完全にそのままは使える記号の種類とかで無理があるが、数式にできるだけ近い形でプログラムしたくなる。そうすると、プログラムも短くなり、バグの入る余地が減る。それ以上に、プログラムが圧倒的に見やすくなるのだ。
ほぼ数式どおりに書ける数値計算用のプログラミング言語がいつくかあるようだが、前回紹介したOctaveもその1つである。
人工知能で機械学習などをやろうとすると、大量のデータを行列にぶち込んで、行列演算をごちゃごちゃやることが非常に多くなる。

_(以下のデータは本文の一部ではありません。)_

import Literature.Analysis.Potential.HarmonicPolynomialGaussianOrthogonality
import Literature.Algebra.Polynomial.LaplacianOrthogonalInvariance
import Mathlib
import HarnessLib

/-!
# The Gaussian mean-value property of harmonic polynomials and the real generating identity

For a real harmonic homogeneous polynomial `H` of degree `k` on `ℝⁿ`, `b > 0`, and every `w ∈ ℝⁿ`:

* ★ `integral_eval_translate_mul_exp` (MEAN VALUE, Gaussian weight): `∫_{ℝⁿ} H(x + w) e^{−b‖x‖²} dx = (π/b)^{n/2} · H(w)`
  — the mean-value property of harmonic functions [cite: AxlerBourdonRamey2001, Thm. 1.4] for the radial probability weight
  `e^{−b‖x‖²}`, proved here ALGEBRAICALLY: the translate `x ↦ H(x + w)` is a harmonic polynomial, its homogeneous components are
  harmonic (`laplacian_homogeneousComponent`), and every harmonic homogeneous polynomial of positive degree is Gaussian-orthogonal to
  the constants (✓ `Literature.Analysis.Potential.integral_harmonic_mul_exp_eq_zero`);
* ★ `integral_eval_mul_exp_inner` (REAL GENERATING IDENTITY): `∫ H(x) e^{−b‖x‖² + s⟪ξ,x⟫} dx = (π/b)^{n/2} e^{s²‖ξ‖²/(4b)} (s/(2b))^k H(ξ)`
  for real `s`, `ξ ∈ ℝⁿ` (complete the square + mean value + homogeneity).  Its analytic continuation to complex `s` is HECKE'S IDENTITY
  [cite: SteinWeiss1971, Ch. IV Thm. 3.4] (`Literature/Analysis/Fourier/HeckeIdentity.lean`).

Private infrastructure: `pderiv`/Laplacian of homogeneous components (`coeff_pderiv`, `coeff_homogeneousComponent`), the translated polynomial
`bind₁ (Xᵢ + C wᵢ) H` and its evaluation, polynomial × Gaussian integrability.  Mathlib has no harmonic polynomials.
-/

set_option autoImplicit false

noncomputable section

namespace Literature.Analysis.Potential

open MvPolynomial _root_.MeasureTheory
open scoped BigOperators RealInnerProductSpace
open Literature.Algebra.Polynomial (pderiv_bind₁)

variable {n : ℕ}

/-! ## § 1. Partial derivatives and Laplacians of homogeneous components -/

/-- `∂ᵢ (P)_{m+1} = (∂ᵢ P)_m` for the homogeneous components. [folklore] -/
private theorem pderiv_homogeneousComponent_succ (P : MvPolynomial (Fin n) ℝ) (i : Fin n) (m : ℕ) :
    pderiv i (homogeneousComponent (m + 1) P) = homogeneousComponent m (pderiv i P) := by
  classical
  ext d
  rw [coeff_pderiv, coeff_homogeneousComponent, coeff_homogeneousComponent, coeff_pderiv]
  have hdeg : (d + Finsupp.single i 1).degree = d.degree + 1 := by
    rw [map_add, Finsupp.degree_single]
  rw [hdeg]
  by_cases h : d.degree = m
  · rw [if_pos h, if_pos (by omega)]
  · rw [if_neg h, if_neg (by omega), zero_mul]

/-- `∂ᵢ (P)_0 = 0`. [folklore] -/
private theorem pderiv_homogeneousComponent_zero (P : MvPolynomial (Fin n) ℝ) (i : Fin n) :
    pderiv i (homogeneousComponent 0 P) = 0 := by
  rw [homogeneousComponent_zero, pderiv_C]

/-- **Homogeneous components of a harmonic polynomial are harmonic.** [folklore] -/
private theorem laplacian_homogeneousComponent (P : MvPolynomial (Fin n) ℝ)
    (hP : ∑ i, pderiv i (pderiv i P) = 0) (m : ℕ) :
    ∑ i, pderiv i (pderiv i (homogeneousComponent m P)) = 0 := by
  rcases m with _ | m
  · simp
  rcases m with _ | m
  · simp [pderiv_homogeneousComponent_succ]
  · have h : ∑ i, pderiv i (pderiv i (homogeneousComponent (m + 2) P))
        = homogeneousComponent m (∑ i, pderiv i (pderiv i P)) := by
      rw [map_sum]
      exact Finset.sum_congr rfl fun i _ => by
        rw [pderiv_homogeneousComponent_succ, pderiv_homogeneousComponent_succ]
    rw [h, hP, map_zero]

/-! ## § 2. The translated polynomial -/

/-- Evaluation of the translate: `(bind₁ (X + C w) H)(x) = H(x + w)`. [folklore] -/
private theorem eval_translate (H : MvPolynomial (Fin n) ℝ) (w x : Fin n → ℝ) :
    eval x (bind₁ (fun i => X i + C (w i)) H) = eval (fun i => x i + w i) H := by
  rw [show eval x (bind₁ (fun i => X i + C (w i)) H) = eval (fun i => eval x (X i + C (w i))) H from
    eval₂Hom_bind₁ (RingHom.id ℝ) x _ H]
  have h : (fun i => eval x (X i + C (w i))) = fun i => x i + w i := by
    funext i; simp
  rw [h]

/-- The translate of a harmonic polynomial is harmonic. [folklore] -/
private theorem laplacian_translate (H : MvPolynomial (Fin n) ℝ) (hH : ∑ i, pderiv i (pderiv i H) = 0) (w : Fin n → ℝ) :
    ∑ i, pderiv i (pderiv i (bind₁ (fun j => X j + C (w j)) H)) = 0 := by
  classical
  have hstep : ∀ (Q : MvPolynomial (Fin n) ℝ) (i : Fin n),
      pderiv i (bind₁ (fun j => X j + C (w j)) Q) = bind₁ (fun j => X j + C (w j)) (pderiv i Q) := by
    intro Q i
    rw [pderiv_bind₁]
    have : ∀ j, pderiv i (X j + C (w j) : MvPolynomial (Fin n) ℝ) = if j = i then 1 else 0 := by
      intro j
      rw [map_add, pderiv_C, add_zero, pderiv_X, Pi.single_apply]
    simp_rw [this, ite_mul, one_mul, zero_mul, Finset.sum_ite_eq', Finset.mem_univ, if_true]
  simp_rw [hstep, ← map_sum, hH, map_zero]

/-- `φ(c • x) = c^m φ(x)` for `φ` homogeneous of degree `m`. [folklore] -/
private theorem eval_smul_of_isHomogeneous' {φ : MvPolynomial (Fin n) ℝ} {m : ℕ} (hφ : φ.IsHomogeneous m)
    (c : ℝ) (x : Fin n → ℝ) : eval (c • x) φ = c ^ m * eval x φ := by
  classical
  rw [eval_eq, eval_eq, Finset.mul_sum]
  refine Finset.sum_congr rfl fun d hd => ?_
  simp only [Pi.smul_apply, smul_eq_mul, mul_pow, Finset.prod_mul_distrib, Finset.prod_pow_eq_pow_sum]
  rw [← hφ.degree_eq_sum_deg_support hd]
  ring

/-! ## § 3. Integrability of polynomial functions against Gaussians (private copies) -/

/-- The Gaussian `e^{−a‖x‖²}` is integrable on `ℝⁿ` (`a > 0`). [folklore] -/
private theorem integrable_exp_neg_mul_sq_norm' {a : ℝ} (ha : 0 < a) :
    Integrable (fun x : EuclideanSpace ℝ (Fin n) => Real.exp (-(a * ‖x‖ ^ 2))) := by
  refine Integrable.of_integral_ne_zero (fun h => ?_)
  have h1 := GaussianFourier.integral_rexp_neg_mul_sq_norm (V := EuclideanSpace ℝ (Fin n)) ha
  have h2 : (fun v : EuclideanSpace ℝ (Fin n) => Real.exp (-a * ‖v‖ ^ 2)) = fun v => Real.exp (-(a * ‖v‖ ^ 2)) := by
    funext v; ring_nf
  rw [h2, h] at h1
  have : (0 : ℝ) < (Real.pi / a) ^ (Module.finrank ℝ (EuclideanSpace ℝ (Fin n)) / 2 : ℝ) := by positivity
  linarith

/-- Polynomial functions times Gaussians are integrable (private copy of the orthogonality file's lemma). [folklore] -/
private theorem integrable_eval_mul_exp' (P : MvPolynomial (Fin n) ℝ) {a : ℝ} (ha : 0 < a) :
    Integrable (fun x : EuclideanSpace ℝ (Fin n) => eval (WithLp.ofLp x) P * Real.exp (-(a * ‖x‖ ^ 2))) := by
  induction P using MvPolynomial.induction_on generalizing a with
  | C c =>
    simpa using (integrable_exp_neg_mul_sq_norm' ha).const_mul c
  | add p q hp hq =>
    refine ((hp ha).add (hq ha)).congr (Filter.Eventually.of_forall fun x => ?_)
    simp only [Pi.add_apply, map_add, add_mul]
  | mul_X p i hp =>
    have ha2 : 0 < a / 2 := by positivity
    have hmeas : AEStronglyMeasurable (fun x : EuclideanSpace ℝ (Fin n) => x i * Real.exp (-(a / 2 * ‖x‖ ^ 2))) volume := by
      have : Continuous fun x : EuclideanSpace ℝ (Fin n) => x i * Real.exp (-(a / 2 * ‖x‖ ^ 2)) := by fun_prop
      exact this.aestronglyMeasurable
    have hbd : ∀ x : EuclideanSpace ℝ (Fin n), |x i| * Real.exp (-(a / 2 * ‖x‖ ^ 2)) ≤ (1 + 1 / (a / 2)) / 2 := by
      intro x
      have hxi : |x i| ≤ ‖x‖ := by
        have := PiLp.norm_apply_le x i
        rwa [Real.norm_eq_abs] at this
      have hexp1 : Real.exp (-(a / 2 * ‖x‖ ^ 2)) ≤ 1 := by
        rw [Real.exp_le_one_iff]; nlinarith [norm_nonneg x]
      have hexp2 : a / 2 * ‖x‖ ^ 2 * Real.exp (-(a / 2 * ‖x‖ ^ 2)) ≤ 1 := by
        have h := Real.add_one_le_exp (a / 2 * ‖x‖ ^ 2)
        have hpos : 0 < Real.exp (a / 2 * ‖x‖ ^ 2) := Real.exp_pos _
        rw [Real.exp_neg, mul_inv_le_iff₀ hpos]
        nlinarith [norm_nonneg x]
      have hamgm : ‖x‖ ≤ (1 + ‖x‖ ^ 2) / 2 := by nlinarith [sq_nonneg (‖x‖ - 1)]
      have he0 : 0 ≤ Real.exp (-(a / 2 * ‖x‖ ^ 2)) := (Real.exp_pos _).le
      calc |x i| * Real.exp (-(a / 2 * ‖x‖ ^ 2))
          ≤ (1 + ‖x‖ ^ 2) / 2 * Real.exp (-(a / 2 * ‖x‖ ^ 2)) := mul_le_mul_of_nonneg_right (hxi.trans hamgm) he0
        _ = (Real.exp (-(a / 2 * ‖x‖ ^ 2)) + (1 / (a / 2)) * (a / 2 * ‖x‖ ^ 2 * Real.exp (-(a / 2 * ‖x‖ ^ 2)))) / 2 := by
            field_simp
        _ ≤ (1 + (1 / (a / 2)) * 1) / 2 := by gcongr
        _ = (1 + 1 / (a / 2)) / 2 := by ring
    have h := (hp ha2).mul_bdd hmeas (c := (1 + 1 / (a / 2)) / 2)
      (Filter.Eventually.of_forall fun x => by
        rw [Real.norm_eq_abs, abs_mul, abs_of_pos (Real.exp_pos _)]
        exact hbd x)
    refine h.congr (Filter.Eventually.of_forall fun x => ?_)
    simp only [map_mul, eval_X]
    have : Real.exp (-(a * ‖x‖ ^ 2)) = Real.exp (-(a / 2 * ‖x‖ ^ 2)) * Real.exp (-(a / 2 * ‖x‖ ^ 2)) := by
      rw [← Real.exp_add]; ring_nf
    rw [this]; ring

/-! ## § 4. The Gaussian mean-value property -/

/-- ★ **Gaussian mean-value property of harmonic polynomials**: for `H` harmonic on `ℝⁿ`, `b > 0`, `w ∈ ℝⁿ`,
`∫ H(x + w) e^{−b‖x‖²} dx = (π/b)^{n/2} H(w)`. [cite: AxlerBourdonRamey2001, Thm. 1.4] -/
theorem integral_eval_translate_mul_exp (H : MvPolynomial (Fin n) ℝ) (hH : ∑ i, pderiv i (pderiv i H) = 0)
    {b : ℝ} (hb : 0 < b) (w : EuclideanSpace ℝ (Fin n)) :
    ∫ x : EuclideanSpace ℝ (Fin n), eval (fun i => x i + w i) H * Real.exp (-(b * ‖x‖ ^ 2))
      = (Real.pi / b) ^ (n / 2 : ℝ) * eval (WithLp.ofLp w) H := by
  classical
  -- the translate and its homogeneous decomposition
  set K : MvPolynomial (Fin n) ℝ := bind₁ (fun i => X i + C (w i)) H with hK
  have hKharm : ∑ i, pderiv i (pderiv i K) = 0 := laplacian_translate H hH (WithLp.ofLp w)
  have hKeval : ∀ x : EuclideanSpace ℝ (Fin n), eval (fun i => x i + w i) H = eval (WithLp.ofLp x) K := by
    intro x
    rw [hK, eval_translate]
  have hK0 : eval (WithLp.ofLp w) H = coeff 0 K := by
    have h := eval_translate H (WithLp.ofLp w) 0
    rw [← hK] at h
    simp only [Pi.zero_apply, zero_add] at h
    have h0 : coeff 0 K = eval (0 : Fin n → ℝ) K := by
      rw [MvPolynomial.eval_zero]; rfl
    rw [h0, h]
  -- decompose `K = Σ_{m ≤ N} K_m`
  set N : ℕ := K.totalDegree with hN
  have hdecomp : ∀ x : EuclideanSpace ℝ (Fin n), eval (WithLp.ofLp x) K
      = ∑ m ∈ Finset.range (N + 1), eval (WithLp.ofLp x) (homogeneousComponent m K) := by
    intro x
    conv_lhs => rw [← sum_homogeneousComponent (φ := K)]
    rw [map_sum]
  -- integrate term by term: positive degrees vanish by orthogonality with the constant `1`
  have hterm : ∀ m ∈ Finset.range (N + 1), m ≠ 0 →
      ∫ x : EuclideanSpace ℝ (Fin n), eval (WithLp.ofLp x) (homogeneousComponent m K) * Real.exp (-(b * ‖x‖ ^ 2)) = 0 := by
    intro m _ hm
    have h := integral_harmonic_mul_exp_eq_zero (n := n) (1 : MvPolynomial (Fin n) ℝ) (homogeneousComponent m K)
      (k := 0) (l := m) (isHomogeneous_one _ _) (homogeneousComponent_isHomogeneous m K) (by simp)
      (laplacian_homogeneousComponent K hKharm m) (Ne.symm hm) hb
    simpa using h
  have hint : ∀ m ∈ Finset.range (N + 1), Integrable (fun x : EuclideanSpace ℝ (Fin n) =>
      eval (WithLp.ofLp x) (homogeneousComponent m K) * Real.exp (-(b * ‖x‖ ^ 2))) :=
    fun m _ => integrable_eval_mul_exp' _ hb
  calc ∫ x : EuclideanSpace ℝ (Fin n), eval (fun i => x i + w i) H * Real.exp (-(b * ‖x‖ ^ 2))
      = ∫ x : EuclideanSpace ℝ (Fin n), ∑ m ∈ Finset.range (N + 1),
          eval (WithLp.ofLp x) (homogeneousComponent m K) * Real.exp (-(b * ‖x‖ ^ 2)) := by
        refine integral_congr_ae (Filter.Eventually.of_forall fun x => ?_)
        simp only [hKeval, hdecomp, Finset.sum_mul]
    _ = ∑ m ∈ Finset.range (N + 1), ∫ x : EuclideanSpace ℝ (Fin n),
          eval (WithLp.ofLp x) (homogeneousComponent m K) * Real.exp (-(b * ‖x‖ ^ 2)) :=
        integral_finsetSum _ hint
    _ = ∫ x : EuclideanSpace ℝ (Fin n), eval (WithLp.ofLp x) (homogeneousComponent 0 K) * Real.exp (-(b * ‖x‖ ^ 2)) := by
        rw [Finset.sum_eq_single 0 (fun m hm hm0 => hterm m hm hm0) (fun h => absurd (Finset.mem_range.2 (Nat.succ_pos N)) h)]
    _ = (Real.pi / b) ^ (n / 2 : ℝ) * eval (WithLp.ofLp w) H := by
        simp only [homogeneousComponent_zero, eval_C]
        rw [integral_const_mul, hK0]
        have h1 := GaussianFourier.integral_rexp_neg_mul_sq_norm (V := EuclideanSpace ℝ (Fin n)) hb
        have h2 : (fun v : EuclideanSpace ℝ (Fin n) => Real.exp (-b * ‖v‖ ^ 2)) = fun v => Real.exp (-(b * ‖v‖ ^ 2)) := by
          funext v; ring_nf
        rw [h2, finrank_euclideanSpace_fin] at h1
        rw [h1, mul_comm]

/-! ## § 5. The real generating identity (complete the square) -/

/-- ★ **Real generating identity**: for `H` harmonic homogeneous of degree `k` on `ℝⁿ`, `b > 0`, `ξ ∈ ℝⁿ` and REAL `s`,
`∫ H(x) e^{−b‖x‖² + s⟪ξ,x⟫} dx = (π/b)^{n/2} e^{s²‖ξ‖²/(4b)} (s/(2b))^k H(ξ)`.  (Hecke's identity is its continuation to `s = −i`.)
[cite: SteinWeiss1971, Ch. IV Thm. 3.4] -/
theorem integral_eval_mul_exp_inner (H : MvPolynomial (Fin n) ℝ) {k : ℕ} (hHk : H.IsHomogeneous k)
    (hH : ∑ i, pderiv i (pderiv i H) = 0) {b : ℝ} (hb : 0 < b) (ξ : EuclideanSpace ℝ (Fin n)) (s : ℝ) :
    ∫ x : EuclideanSpace ℝ (Fin n), eval (WithLp.ofLp x) H * Real.exp (-(b * ‖x‖ ^ 2) + s * ⟪ξ, x⟫)
      = (Real.pi / b) ^ (n / 2 : ℝ) * Real.exp (s ^ 2 * ‖ξ‖ ^ 2 / (4 * b)) * ((s / (2 * b)) ^ k * eval (WithLp.ofLp ξ) H) := by
  -- the centre `w = sξ/(2b)`
  set w : EuclideanSpace ℝ (Fin n) := (s / (2 * b)) • ξ with hw
  -- complete the square: `−b‖x‖² + s⟪ξ,x⟫ = −b‖x − w‖² + b‖w‖²`
  have hsq : ∀ x : EuclideanSpace ℝ (Fin n), -(b * ‖x‖ ^ 2) + s * ⟪ξ, x⟫ = -(b * ‖x - w‖ ^ 2) + b * ‖w‖ ^ 2 := by
    intro x
    rw [hw, norm_sub_sq_real, inner_smul_right, real_inner_comm ξ x, norm_smul, Real.norm_eq_abs, mul_pow, sq_abs]
    field_simp
    ring
  have hbw : b * ‖w‖ ^ 2 = s ^ 2 * ‖ξ‖ ^ 2 / (4 * b) := by
    rw [hw, norm_smul, Real.norm_eq_abs, mul_pow, sq_abs]
    field_simp
    ring
  -- translate: `∫ H(x) e^{−b‖x−w‖²} = ∫ H(x + w) e^{−b‖x‖²}`
  have htrans : ∫ x : EuclideanSpace ℝ (Fin n), eval (WithLp.ofLp x) H * Real.exp (-(b * ‖x - w‖ ^ 2))
      = ∫ x : EuclideanSpace ℝ (Fin n), eval (fun i => x i + w i) H * Real.exp (-(b * ‖x‖ ^ 2)) := by
    have h := integral_add_right_eq_self (μ := (volume : Measure (EuclideanSpace ℝ (Fin n))))
      (fun x : EuclideanSpace ℝ (Fin n) => eval (WithLp.ofLp x) H * Real.exp (-(b * ‖x - w‖ ^ 2))) w
    rw [← h]
    refine integral_congr_ae (Filter.Eventually.of_forall fun x => ?_)
    simp only [add_sub_cancel_right]
    rfl
  calc ∫ x : EuclideanSpace ℝ (Fin n), eval (WithLp.ofLp x) H * Real.exp (-(b * ‖x‖ ^ 2) + s * ⟪ξ, x⟫)
      = ∫ x : EuclideanSpace ℝ (Fin n), Real.exp (b * ‖w‖ ^ 2) * (eval (WithLp.ofLp x) H * Real.exp (-(b * ‖x - w‖ ^ 2))) := by
        refine integral_congr_ae (Filter.Eventually.of_forall fun x => ?_)
        simp only [hsq, Real.exp_add]; ring
    _ = Real.exp (b * ‖w‖ ^ 2) * ∫ x : EuclideanSpace ℝ (Fin n), eval (fun i => x i + w i) H * Real.exp (-(b * ‖x‖ ^ 2)) := by
        rw [integral_const_mul, htrans]
    _ = Real.exp (b * ‖w‖ ^ 2) * ((Real.pi / b) ^ (n / 2 : ℝ) * eval (WithLp.ofLp w) H) := by
        rw [integral_eval_translate_mul_exp H hH hb w]
    _ = (Real.pi / b) ^ (n / 2 : ℝ) * Real.exp (s ^ 2 * ‖ξ‖ ^ 2 / (4 * b)) * ((s / (2 * b)) ^ k * eval (WithLp.ofLp ξ) H) := by
        rw [hbw]
        have hhom : eval (WithLp.ofLp w) H = (s / (2 * b)) ^ k * eval (WithLp.ofLp ξ) H := by
          rw [hw, WithLp.ofLp_smul, eval_smul_of_isHomogeneous' hHk]
        rw [hhom]; ring

end Literature.Analysis.Potential

end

ということで、今回は、Octaveの行列関連の演算を紹介しようと思う。
行列は、[]の中に、行単位で数字を空白またはカンマ(,)で区切りながら並べ、行をセミコロン(;)で区切る。 転置行列は、肩にTの代わりにアポストロフィ(‘)を付けるだけでOK。
>> A = [1 2 1; 2 1 0; 1 3 2]
A =
1 2 1
2 1 0
1 3 2
>> B = A'
B =
1 2 1
2 1 3
1 0 2
以下にAの逆行列を3つの方法で計算してみた。行列の-1乗がちゃんと逆行列になってくれる。
eye(3)は、サイズ3の単位行列で、これを行列Aで割っても逆行列が求まる。
>> inv(A)
ans =
-2.00000 1.00000 1.00000
4.00000 -1.00000 -2.00000
-5.00000 1.00000 3.00000
>> A ^ -1
ans =
-2.00000 1.00000 1.00000
4.00000 -1.00000 -2.00000
-5.00000 1.00000 3.00000
>> eye(3) / A
ans =
-2.00000 1.00000 1.00000
4.00000 -1.00000 -2.00000
-5.00000 1.00000 3.00000
本当に逆行列になっているか、行列Aとの積を計算してみよう。
>> (A ^ -1) * A
ans =
1.00000 0.00000 0.00000
0.00000 1.00000 0.00000
0.00000 0.00000 1.00000
いきなり逆行列を求めてしまったが、ランク、行列式を求めてみよう。
さらに、固有ベクトル、固有値を求めてみる。
>> rank(A)
ans = 3
>> det(A)
ans = -1.0000
>> [V,L] =eig(A)
V =
0.50393 0.47733 0.10741
0.34334 -0.64817 -0.46439
0.79257 0.59332 0.87909
L =
Diagonal Matrix
3.93543 0 0
0 -0.47283 0
0 0 0.53740
こんな感じで、行列演算が簡単にできる。
ここでは、説明のために、1つ1つ示したが、これらの演算を連続してやっている数式は、Octaveなら1つの数式として書ける筈だ。
Octaveは、数値計算が便利にできるだけではなく、計算結果を3次元表示することもできる便利な道具である。なので、今後数回に渡って、色々紹介しようと思っている。